Church in Port Talbot, Wales

St Joseph's Church is a Roman Catholic parish church in Aberavon, Port Talbot, Wales. It was built from 1930 to 1931 for the Benedictines in the Romanesque Revival style. It is located on Water Street on the west side of the River Afan. It is a Grade II listed building.

==History==
===Foundation===
In 1849, a mission was started to serve the Catholic population of Aberavon. The priest was the Benedictine Fr Charles Kavanagh; he came from St David's Priory Church in Swansea.

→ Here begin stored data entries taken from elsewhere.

import Mathlib
import HarnessLib
import HarnessLib.Audit
import Summits.PneNP.Statement
import Literature.Computability.Complexity.CookBridges
import Literature.Computability.Complexity.Promise
import Literature.Computability.MetaComplexity.MCSP
import Literature.Computability.MetaComplexity.FormulaModelsAE
import Literature.Computability.MetaComplexity.OliveiraPichSanthanam2019.GapMCSPMagnification
import Literature.Computability.MetaComplexity.MagnificationGapCensus
import Literature.Computability.MetaComplexity.GapMCSPLightConeLowerBound
import HarnessLib.Audit.Status.Attr
import Summits.QuantumFields.YangMills.Theorems.BalabanUVNodesN19TargetAtHomes13
import Summits.QuantumFields.YangMills.Theorems.BalabanUVNodesN27AtRecord13HomeOn
import Summits.QuantumFields.YangMills.Theorems.BalabanUVNodesN19SourceSplit

/-!
# BalabanUVNodes ∕ N19 (NE7 proper) — node U5's DECL TARGET AT THE REGIME-RESTRICTED, TUPLE-KEYED STAGE-13 CARRIER HOMES `YMDAG.UVSplit.SRec₁₃On cr Rg`
# (dag-n20-d `…SpineCarriersOfRecord13` §4, p490271) ∕ `YMDAG.UVSplit.RRec₁₃On 𝔯 Rg` (dag-n22-e 5″ `…RateCarriersOfRecord13On`), both read AT θ, any regime `Rg` — in particular at the
# GUARD OF RECORD `Node00.unityNondeg₁₃ N` (rev 16's K3‴ prefix) — and THE SOURCE-SPLIT PRODUCER INTERFACE of the N19′ edge at the Stage-13 tuples; the ₁₃ twin of module 10
# (`…N19TargetAtHomes12On`, p473412), token for token with `12 ↦ 13`, plus §5

Cell `pub-ymgap` (HUMAN RULING D-0062, Track A), R134 ACCELERATION seat `pub-ymgap-dag-n19-d` (strategy s2 «by-name knit at the record»), gen 7, module 24.  Director-ym LINE №125 (3) «the ₁₂
modules re-instantiate at Stage 13»; LINE №138 «K1∕K2∕K3 lane work continues on the ₁₃ objects» (rev 18 changes ids, not objects); dag-ref-H XXVII-PRE-READ-NOTE shape (b) «guard INSIDE the
stubs, read AT θ».  Filed `--kind proof --supports stmt-QuantumFields-19912 --as helper` (K3‴ `SpineGivenEndpointR13`).  COUNT-NEUTRAL.  NO Theses import (restate-immune; the route-facing
`N = 2` one-liners are n27-c XXXVII `spineGivenEndpointR13_of_homes₁₃On(_faces)` ∕ `_of_homes₁₃CN`, which CONSUME the `h19` binder this module's §4 PRODUCES from a source-split reading).
dag-n27-c `FIELD-TABLE-R13.md` row h19 «none at ₁₃ yet (₁₂: n19-d `s_N19_sRec₁₂On_inputsAll_of_towerEdge` …) — their ₁₃ re-key»: THIS MODULE (with 23 `…TargetAtRecord13`, 23b `…TargetAtHomes13`).

WHAT IS KERNEL-CHECKED (BY NAME over n27-c XXXIX `…N27AtRecord13HomeOn` ∕ modules 6b · 23 · 23b ∕ n19-e `…N19SourceSplit`; every decl ONE application).
* §1 N19's faces at the regime spine home: `s_N19_sRec₁₃On_iff`, `s_N21_sRec₁₃On_iff` (the shell face U5 reads; (T-SPINE)₁₃ typed N20's), and UNDER THE INTERIM PIN `(cr …).δ = deltaOfRecord …`
  (`summable_deltaOfRecord` TRUE BY CONSTRUCTION — DISPLAYED, never progress): `s_U4_sRec₁₃On_iff_lt_one_of_pin`, `s_N19_sRec₁₃On_iff_coreEdge_of_pin`, the director's R134 row
  `hybridNE7_at_sRec₁₃On_of_pin` (`HybridNE7` field by field at every bundle the regime home pins), and `s_N19_sRec₁₃On_inputsAll_of_towerEdge` (XXXIX's edge ⇒ N19's K5 stub at the two
  regime homes with K4's ∀-hook);
* (§2 of module 10 — per-run-length ⇒ all-run-lengths θ-form, `k = 0` — is not re-typed: one `fun … => h … 0 (hall 0)` at any call site;)
* §3 node U5's target at every admissible Stage-13 tuple IN THE REGIME: the literal :183 road `matching_guarded_datumOfRecord₁₃_of_coreEdge` (conclusion `∃ l₀ vol δ′, 0 < l₀ ∧ Summable δ′ ∧
  MatchingModConstants vol l₀ δ′ (schemeZ …)` per loop string — the NODE-TABLE DECL target :99 through `HybridNE7.matchingModConstants` :183), and
  `matchingUnder_guarded_datumOfRecord₁₃_of_homes₁₃On(_faces)` (XXXIX `forall_guarded₁₃_of_homes₁₃On(_faces)` ∘ module 23 `hybridNE7Under_datumOfRecord₁₃_iff_matchingUnder`);
* §4 THE SOURCE-SPLIT PRODUCER INTERFACE (dag-n19-e's located FIRST MISSING ESTIMATE for N19: (V) class-uniform VACUUM matching + (I) per-class SOURCE-RESPONSE matching of the two runs,
  `N19SourceSplit.core_of_vacuum_of_insertion` ∕ `core_of_vacuum_of_insertionDeriv` BY NAME): `towerEdge₁₃On_of_sourceSplitReading` ∕ `towerEdge₁₃On_of_insertionDerivReading` PRODUCE XXXIX's
  edge binder, hence `matchingUnder_guarded_datumOfRecord₁₃_of_homes₁₃On_sourceSplit`;
* §5 at the GUARD OF RECORD `Rg := Node00.unityNondeg₁₃ N` (`θ.ZtUnity F N ∧ θ.SlotsNondegenerate₁₃ F N`; (T-SPINE)₁₃'s `SRec₁₃U cr` is `SRec₁₃On cr (unityNondeg₁₃ N)` by `rfl`):
  `matchingUnder_unityNondeg_datumOfRecord₁₃_of_homes₁₃On` — at `N = 2` the body of K3‴ up to its two displayed antecedents, in node U5's currency.

HONEST FRAMING.  Bookkeeping over hypothesis SHAPES: every stub, reading, regime and edge is a HYPOTHESIS ∕ PARAMETER with no producer at any record today (0∕1); `cr`, `𝔯`, `Rg` PARAMETERS (no
reading of Bałaban's dressed two-run expansion ∕ dressed tower off the record exists — dag-n20-e LOCATED (F1)–(F4)); inhabitation of any regime class is K0‴ `Record13Inhabited`
(stmt-QuantumFields-19909, open, HOLD №136∕138 — nothing here reads `Provisos₁₃.bg`) and is neither used nor claimed; (V) and (I) are two-run statements NOT PRINTED ([B12]–[B16] treat one
run; [B16] p. 356 defers the observables) and NOT produced here; nothing of Bałaban's is asserted or instantiated; NE7 ∕ NE7b ∕ NE7c NOT PRINTED for d = 4 and NOT PROVED; NO node is
discharged; K3‴ NOT claimed; counts UNMOVED (typed 28∕28 · discharged 5∕27, A 5∕28); one finite four-torus programme at fixed `ε = L^{−K}` — NOT ℝ⁴, NOT infinite volume, NOT OS, NOT a
mass gap, NOT Clay.  0 `def`, 0 `sorry`; no decl below carries a cite tag ([bookkeeping] ∕ [folklore]).
-/

open Finset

Various locations in the area were used as a chapel, such as a Baptist Chapel, Capel Moria, from 1852 to 1860. From 1860 to 1862, Fr Edward Glassbrook served the mission. During that time, a church that also housed a school was built on the site of the current church. The architect and builder was a local, John King. From that church Fr Glassbrook went out and founded missions in the surrounding area. Some of those missions grew and went on to become churches in their own right, such as Our Lady and St Patrick Church in Maesteg. In 1870, a separate school was built next door. In 1905, Fr Philip Kelly was the priest and a larger presbytery was built next to the church. In 1928, a parish hall was built.

===Construction===
On 11 September 1930, the foundation stone for the current church was laid by the Archbishop of Cardiff, Francis Mostyn. The architect was Cyril Bates, who also built St Patrick's Church in Newport. He designed the church to be in the Romanesque Revival style. The total cost was £12,864. On 29 October 1931, the church was opened by Archbishop Mostyn.

==Parish==
St Joseph's Church is its own parish. At some point after the church's construction, the Benedictines handed over the parish to the Diocese of Menevia. Every weekend the church has Masses at 5:00pm and 6:00pm on Saturday and at 8:30am and at 10:00am on Sunday.